Injectable Chemically Crosslinked Hydrogel for the Controlled Release of Bevacizumab in Vitreous: A 6-Month In Vivo Study.

Purpose: To evaluate the biocompatibility and 6-month in vivo release of bevacizumab from a hyaluronic acid/dextran-based in situ hydrogel after intravitreal injection in rabbit eye.

Methods: The in situ hydrogel was formed by the catalyst-free chemical crosslinking between vinylsulfone functionalized hyaluronic acid (HA-VS) and thiolated dextran (Dex-SH) at physiological condition. The pH 7.4 buffered mixture containing HA-VS, Dex-SH, and bevacizumab were injected into the vitreous of rabbit eyes by a 30-G needle. The biocompatibility was evaluated by intraocular pressure measurement, binocular indirect ophthalmoscope (BIO), full-field electroretinogram (ERG), and histology. The concentrations of both total and active bevacizumab in rabbit vitreous were determined by enzyme-linked immunosorbent assay. The concentration of bevacizumab in rabbit vitreous after bolus injection was simulated by one-compartment first order elimination model.
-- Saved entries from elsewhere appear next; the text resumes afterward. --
/-- **Rational integers**: `r = ℓ^v·r₀` with `ℓ ∤ r₀` presents as `π^v · (π'^v r₀)`, with residue
`res(π')^v · r₀ ≠ 0` (the `π'`-correction of the rational `qrBit`). [folklore] -/
theorem pres_intCast {r r₀ : ℤ} {v : ℕ} (hr : r = (ℓ : ℤ) ^ v * r₀) (h0 : ¬ (ℓ : ℤ) ∣ r₀) :
    (r : R) = d.π ^ v * (d.π' ^ v * (r₀ : R)) ∧
      d.res (d.π' ^ v * (r₀ : R)) = d.res d.π' ^ v * (r₀ : ZMod ℓ) ∧
        d.res d.π' ^ v * (r₀ : ZMod ℓ) ≠ 0 := by
  have hr0 : (r₀ : ZMod ℓ) ≠ 0 := fun h => h0 ((ZMod.intCast_zmod_eq_zero_iff_dvd r₀ ℓ).mp h)
  refine ⟨?_, by rw [map_mul, map_pow, map_intCast], mul_ne_zero (pow_ne_zero _ d.hπ') hr0⟩
  rw [hr]
  push_cast
  rw [d.hℓ, mul_pow]
  ring

/-- **Bits along a square relation**: if `α·z = γ²` then the presentations of `α` and `z` have the
same parity and the same character bit (how a realised pair `(T, U)` inherits the bits of `x − θ`).
[folklore] -/
theorem bits_eq_of_mul_eq_sq [CharZero R] [IsDomain R] [WfDvdMonoid R] {α z γ βα βz : R}
    {kα kz : ℕ} (hα : α = d.π ^ kα * βα) (hβα : d.res βα ≠ 0) (hz : z = d.π ^ kz * βz)
    (hβz : d.res βz ≠ 0) (h : α * z = γ ^ 2) :
    (kα : ZMod 2) = kz ∧ qrOf (d.res βα) = qrOf (d.res βz) := by
  have hγ0 : γ ≠ 0 := by
    intro h0
    rw [h0, zero_pow two_ne_zero] at h
    rcases mul_eq_zero.mp h with h1 | h1
    · exact ne_zero_of_pres hα hβα h1
    · exact ne_zero_of_pres hz hβz h1
  obtain ⟨kγ, βγ, hγ, hβγ⟩ := exists_pres (d := d) hγ0
  have h1 : α * z = d.π ^ (kα + kz) * (βα * βz) := by rw [hα, hz, pow_add]; ring
  have h2 : γ ^ 2 = d.π ^ (kγ + kγ) * (βγ * βγ) := by rw [hγ, pow_add]; ring
  rw [h] at h1
  obtain ⟨hk, hb⟩ := pres_unique h1 (res_mul_ne_zero hβα hβz) h2 (res_mul_ne_zero hβγ hβγ)
  have hb' : d.res βα * d.res βz = d.res βγ ^ 2 := by rw [← map_mul, hb, map_mul, sq]
  constructor
  · have h3 : ((kα + kz : ℕ) : ZMod 2) = ((kγ + kγ : ℕ) : ZMod 2) := by rw [hk]
    push_cast at h3
    rw [← two_mul, show (2 : ZMod 2) = 0 from rfl, zero_mul] at h3
    have h4 : (kα : ZMod 2) = -kz := eq_neg_of_add_eq_zero_left h3
    rw [h4, ZMod.neg_eq_self_mod_two]
  · have h3 : qrOf (d.res βα * d.res βz) = qrOf (d.res βγ ^ 2) := by rw [hb']
    rw [qrOf_mul hβα hβz, qrOf_sq] at h3
    have h4 : qrOf (d.res βα) = -qrOf (d.res βz) := eq_neg_of_add_eq_zero_left h3
    rw [h4, ZMod.neg_eq_self_mod_two]

/-! ## The class map `bitsAt` -/

/-- **The class of `α ≠ 0` at the split prime `d`**: `(k mod 2, qrOf (res β))` for any presentation
`α = π^k·β`, `res β ≠ 0` (well defined by `pres_unique`); `0 ↦ 0` by convention. This is the
coordinate of `α` in `K_𝔩ˣ/K_𝔩ˣ² ≅ (ℤ/2)²` used by the row functionals. [folklore] -/
noncomputable def bitsAt [WfDvdMonoid R] (d : SplitPrime R ℓ) (α : R) : ZMod 2 × ZMod 2 :=
  if hα : α = 0 then 0 else
    (((Classical.choose (exists_pres (d := d) hα) : ℕ) : ZMod 2),
      qrOf (d.res (Classical.choose (Classical.choose_spec (exists_pres (d := d) hα)))))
Results: A transparent gel was seen in the vitreous after injection. BIO images, ERG, and histology showed that the gel does not induce hemorrhage, retinal detachment, inflammation, or other gross pathological changes in rabbit eyes after injection. While the bolus intravitreal injected bevacizumab follows the first order elimination kinetics in rabbit eye, the in situ gel formation was able to prolong the retention of bevacizumab in rabbit eye at therapeutic relevant concentration for at least 6 months. The concentration of bevacizumab 6 months after injection was about 10 times higher than bolus injection.

Conclusions: The new in situ hydrogel formulation of bevacizumab was biocompatible and able to prolong the retention of drug in rabbit eyes in vivo at therapeutic relevant concentration for at least 6 months.

Translational Relevance: Although proven to be effective, monthly intravitreal injection of bevacizumab or other protein drugs may cause various complications. Extending the residence time of protein therapeutics in the eye can reduce the injection frequency, its associated complications, and treatment cost, which will be beneficial to both the patients and doctors. In this study, we showed that the in situ hydrogel-based controlled release system is a feasible option to tackle this problem.